Work request:
Look for "several" in each line of the entries, and return the matching lines.

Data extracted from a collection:
/-!
# `Balaban1983to89.B12Term286DifferentBlocks` — T. Bałaban, *Renormalization group approach to lattice gauge field
theories. I. Generation of effective actions in a small field approximation and a coupling constant renormalization in
four dimensions*, Commun. Math. Phys. **109** (1987) 249–301 [Balaban1987RG1], p. 286: the DIFFERENT-BLOCKS term
estimate for the second sum of (4.21), with the p. 282 block hypotheses DISCHARGED from analyticity of `𝐇_j(□₀,·)` and
the first-order localisation bound

statement-level skeleton of published theorems with citation tags; proofs where landed; nothing here is a claim about
the Yang–Mills mass gap

PDF held: `paper:balaban1987-cmp109-rg-i-small-field` (journal page = PDF page + 248); p. 286 [PDF 38] and p. 282
[PDF 34] read as images from
`run/shared/lean/pub/pub-balaban/b2b-balaban-ref1/pages/1987-cmp109-rg-I-small-field/1987-cmp109-rg-I-small-field-p038-x2.png`
and `…-p034-x2.png`.

CITATION HEADER / WHAT IS REPRODUCED (mega-formalization `lit-balaban`, HOME `run/shared/lean/pub/lit-balaban/`; unit
`lit-balaban-r20` = fold owner of B12–B16, generation 11; SKELETON rows `B12.Eq4.21-4.22` (shared id; r20 file of
record `B12Sect4Statements`, p239748) and `B12.Txt@286a` (r09 display row); free-target protocol G.5-34(d)).

p. 286 [PDF 38], verbatim: *"The second case is more complicated, the points x, x₃ are connected with different sets
in a partition, and we apply the identities (4.3) with localizations at the points x, x₃ fixed, i.e. with the
summations over x, x₃ left undone. A term corresponding to such a partition can be estimated by
  Σ_{x,x₃} (8B₃ (1/α₂))⁴ E₀ exp(−κd_j(X) − δ₀ dist^{(ξ)}(X, x) − δ₀ dist^{(ξ)}(X, x₃)) |B|² |δB(x)| |(∂B)(Γ_{x,x₃})|"*.
The inputs, p. 282 [PDF 34], verbatim: *"The norm in (4.4) of the expression ⟨δ^{n(p)}/δB^{n(p)} 𝐇_j(□₀, 0),
⊗_{i∈N(p)} B_i⟩ can be estimated by B₃ Π_{i∈N(p)} |B_i|, and if one of the functions B_i is localized outside the
domain X, then we have the additional exponential factor exp(−δ₀ dist^{(ξ)}(X, supp B_i))."* (v1.3: quotation
re-read on the render and corrected to the verbatim wording; v1–v1.2 carried a paraphrase inside the quotation marks)
— in [15] these are Proposition 9 (analyticity of `𝐇_j(□₀, ·)`, `𝐇_j(□₀, 0) = 0`) and the (190)-type first-order
localisation bound; together with the analyticity (4.4) p. 281 and the bound (1.18) p. 263 for the outer function
`𝐀 ↦ 𝐄^{(j)}(X, exp iξ𝐀)`.

WHAT THIS MODULE DOES (imports r20's `B12Sect4Statements` — `PointData286`, `PointData286.lhsSummand`,
`differentBlocks_term_le`, `termEstimate286_of_pointwise`, `TermEstimate286Printed` — and p05 g8's
`B12Eq45LocalisedBlocks` / `B12Eq45BlockBound` — `norm_blockIns_le_localised`, `norm_blockIns_le_uniform` — over
pv12's `B12Repr43.blockIns` / `blockSet` and `B12Ineq45.dirIter`; modifies nothing; THEOREMS ONLY, no definition, no
new named fact).

r20's `B12Sect4Statements.differentBlocks_term_le` (gen 1) proved the p. 286 different-blocks term estimate from
pv12's `B12Ineq45.term_bound_pair` with the p. 282 block bounds as the HYPOTHESIS `hv` — `‖v_p‖ ≤ w_p · B₃ Π_{i∈N(p)}
size_i` for abstract directions `v_p`, weights `w_{p₀} ≤ e^{−δ₀dist(X,x)}`, `w_{p₁} ≤ e^{−δ₀dist(X,x₃)}` on the two
blocks of the localised arguments.  Here the directions are THE ACTUAL (4.3) insertions
`v_p = ⟨δ^{n(p)}𝐇(0), ⊗_{i∈N(p)}B_i⟩ = blockIns H 0 B c p` of a partition `c` (Mathlib `OrderedFinpartition 4`) of the
four arguments of the second sum of (4.21) — `B_0 = δB_μ(x)` (localised at `x`), `B_1 = B_{μ₁}`, `B_2 = B_{μ₂}`,
`B_3 = (∂B_{μ₃})(Γ_{x,x₃})` (localised at `x₃`) — and `hv` is DISCHARGED from the printed inputs only:

* `term286_blockIns_le` — for every block `p` of `c`: `‖v_p‖ ≤ w_p · B₃ Π_{i∈N(p)} size_i` with
  `w_p = e^{−δ₀dist^{(ξ)}(X,x)}` if `N(p) ∋ 0`, `= e^{−δ₀dist^{(ξ)}(X,x₃)}` if `N(p) ∋ 3` but not `0`, `= 1` otherwise, for
  any `B₃ ≥ max{S_H, K}·max{1, 8/a}⁴`, from: `H = 𝐇_j(□₀,·)` analytic on an open `U_W ⊇ {‖·‖ < a}` with sup `S_H`
  (Prop. 9 [15]) and the first-order localisation bounds `‖δ𝐇(y)[B_0]‖ ≤ e^{−δ₀dist(X,x)}·K·‖B_0‖`,
  `‖δ𝐇(y)[B_3]‖ ≤ e^{−δ₀dist(X,x₃)}·K·‖B_3‖` on that ball ((190)-shape, p. 282) — p05's `norm_blockIns_le_localised`
  (used twice) and `norm_blockIns_le_uniform`;
* **`term286_differentBlocks_le`** — THE p. 286 SENTENCE FOR ONE TERM: if `x` and `x₃` *"are connected with
  different sets in a partition"* (`c.index 0 ≠ c.index 3`), then
  `‖∂_{v_r}⋯∂_{v_1}𝐄(0)‖ ≤ lhsSummand x x₃ = (8B₃α₂⁻¹)⁴E₀e^{−κd_j(X) − δ₀dist^{(ξ)}(X,x) − δ₀dist^{(ξ)}(X,x₃)}|B|²|δB(x)||(∂B)(Γ_{x,x₃})|`,
  the outer `𝐄 = 𝐀 ↦ 𝐄^{(j)}(X, exp iξ𝐀)` analytic on an open `U ⊇ {‖𝐀‖ < α₂}` ((4.4)) with `‖𝐄‖ ≤ E₀e^{−κd_j(X)}`
  there ((1.18)), sizes `‖B_0‖ ≤ |δB(x)|`, `‖B_1‖, ‖B_2‖ ≤ |B|`, `‖B_3‖ ≤ |(∂B)(Γ_{x,x₃})|`, `8B₃ ≥ α₂`;
* `norm_iteratedFDeriv_term286_le` — the same for the term written, as in (4.3), as the Fréchet derivative
  `D^{|c|}𝐄(0)[v_1,…,v_r]` (pv12 `B12Repr43.iteratedFDeriv_apply_eq_dirIter`);
* `termEstimate286_differentBlocks` — *"A term corresponding to such a partition can be estimated by Σ_{x,x₃}(…)"*:
  r20's display-shape `TermEstimate286Printed D termQ` for `termQ x x₃ :=` the `c`-term with the `(x, x₃)`-localised
  arguments, from the pointwise bound (`termEstimate286_of_pointwise`).

HONEST SCOPE.  (1) Only the DIFFERENT-BLOCKS case of p. 286 is treated; the same-block case (*"the exponential factor,
with a length of a shortest tree graph in the exponent, yields the factor exp(−δ₀|x₃ − x|)"*) is the by-reference
input of [15] Sect. G for several localized arguments in ONE block (r20's hypothesis shape
`SameBlockFactor286Printed`; cell GAPS G-B11-G2a) and is NOT touched — so the decl of record of row `B12.Eq4.21-4.22`
(`KernelBound422Printed`, (4.22)) keeps its inputs and the row head does not move.  (2) The constant: print's `B₃` is
the constant of [15]; here any `B₃ ≥ max{S_H, K}·max{1, 8/a}⁴` works — the Cauchy-estimate constant of p05's route
(Prop. 9 analyticity + Cauchy estimates instead of the Sect. G tree expansion; same shape, cf. `B12Eq45BlockBound`
HONEST SCOPE).  (3) The localisation of `B_0` at `x` and of `B_3` at `x₃` enters only through the two first-order
bounds (hypotheses `hlocx`, `hlocx₃`, the (190)-shape of p. 282); the carrier `P` of the points `x, x₃` and the point
functions `dist^{(ξ)}(X,·)`, `|δB(·)|`, `|(∂B)(Γ_{·,·})|` are r20's abstract `PointData286`.  (4) `e^{−δ₀dist} ≤ 1`
uses `δ₀·dist^{(ξ)}(X,·) ≥ 0` (hypotheses).  Every declaration below is a proved theorem; axioms standard.

v1.1 (same unit and generation, APPEND-ONLY §4 — *"Summing over x, x₃ we get finally the following estimate"*):
* `differentBlocks_summed_actual` — the second case END TO END for the actual (4.3) terms: with the p. 286 display
  (r20's `Display286Printed`, a printed display taken by reference — its right member needs (4.17), the sizes of `B`,
  `δB` and the geometry behind *"δ₁ = O(M⁻¹)"*) and the lattice sums `c₀(δ₁)`, `c₁(δ₁)`:
  `‖Σ_{x,x₃} D^{|c|}𝐄(0)[v(c; x, x₃)]‖ ≤ (8B₃α₁α₂⁻¹)⁴E₀c₀c₁e^{−⅓κd_j(X)}(L^jη)⁵` (r20's `differentBlocks_summed_le`);
* `secondSum_expansion` — (4.3) for the second sum of (4.21) with the `(x, x₃)`-summation outermost:
  `Σ_{x,x₃} D⁴(𝐄∘𝐇)(0)[B(x,x₃)] = Σ_c Σ_{x,x₃} D^{|c|}𝐄(0)[v(c; x, x₃)]` (pv12 `faaDiBruno_apply` + `Finset.sum_comm`);
* **`kernelBound422_actual`** — (4.22) (r20's decl of record `KernelBound422Printed`) for
  `lhs2 := ‖Σ_{x,x₃} D⁴(𝐄∘𝐇)(0)[δB(x), B, B, (∂B)(Γ_{x,x₃})]‖`, the DIFFERENT-BLOCKS terms derived as above and the
  SAME-BLOCK terms BY REFERENCE (hypothesis `hsame` = the p. 286 first case / [15] Sect. G tree decay for several
  localized arguments in one block, cell GAPS G-B11-G2a, stated as the same summed per-term bound), at most `4⁴`
  partitions (pv12 `card_orderedFinpartition_le_pow`), bookkeeping `E₀ ≤ 1 ≤ c₀c₁` (r20's `kernelBound422_of_terms`).
HONEST SCOPE (5): (4.22) is thus reached for the actual expansion MODULO exactly the printed by-reference inputs named
in `hsame` / `hD` / `hsum0` / `hsum1`; nothing of [15] Sect. G is proved here and the row head stays `typed`.

v1.2 (same unit and generation, APPEND-ONLY §5 — the lattice-sum constants of (4.22) made explicit; + import
`B2Lemma25Proof` for the ℤ^ν decay sum `sum_exp_neg_l1dist_le`): `latticeSum_c0_le` (`Σ_x e^{−δ₁|x − x₀|₁} ≤ (1 + 2/δ₁)^ν`
for points located injectively on `ℤ^ν`), `latticeSum_c1_le` (`Σ_{x₃} e^{−δ₁|x₃ − x|₁}|x₃ − x|₁ ≤ (2/δ₁)(1 + 4/δ₁)^ν`),
**`kernelBound422_actual_l1`** (= `kernelBound422_actual` with `c₀(δ₁) := (1 + 2/δ₁)^ν`, `c₁(δ₁) := (2/δ₁)(1 + 4/δ₁)^ν`
and `hsum0`/`hsum1`/`1 ≤ c₀c₁` discharged for `0 < δ₁ ≤ 2`).  HONEST SCOPE (6): print's `|x − x₀|`, `|x₃ − x|` are read
as the ℓ¹ lattice distance of located points (the model reading of `B2Lemma25Proof.l1dist`); print does not specify
the norm, and only names the constants through the symbol `c₀(δ₁)c₁(δ₁)`.
-/

noncomputable section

Reply to the task:
input of [15] Sect. G for several localized arguments in ONE block (r20's hypothesis shape
  SAME-BLOCK terms BY REFERENCE (hypothesis `hsame` = the p. 286 first case / [15] Sect. G tree decay for several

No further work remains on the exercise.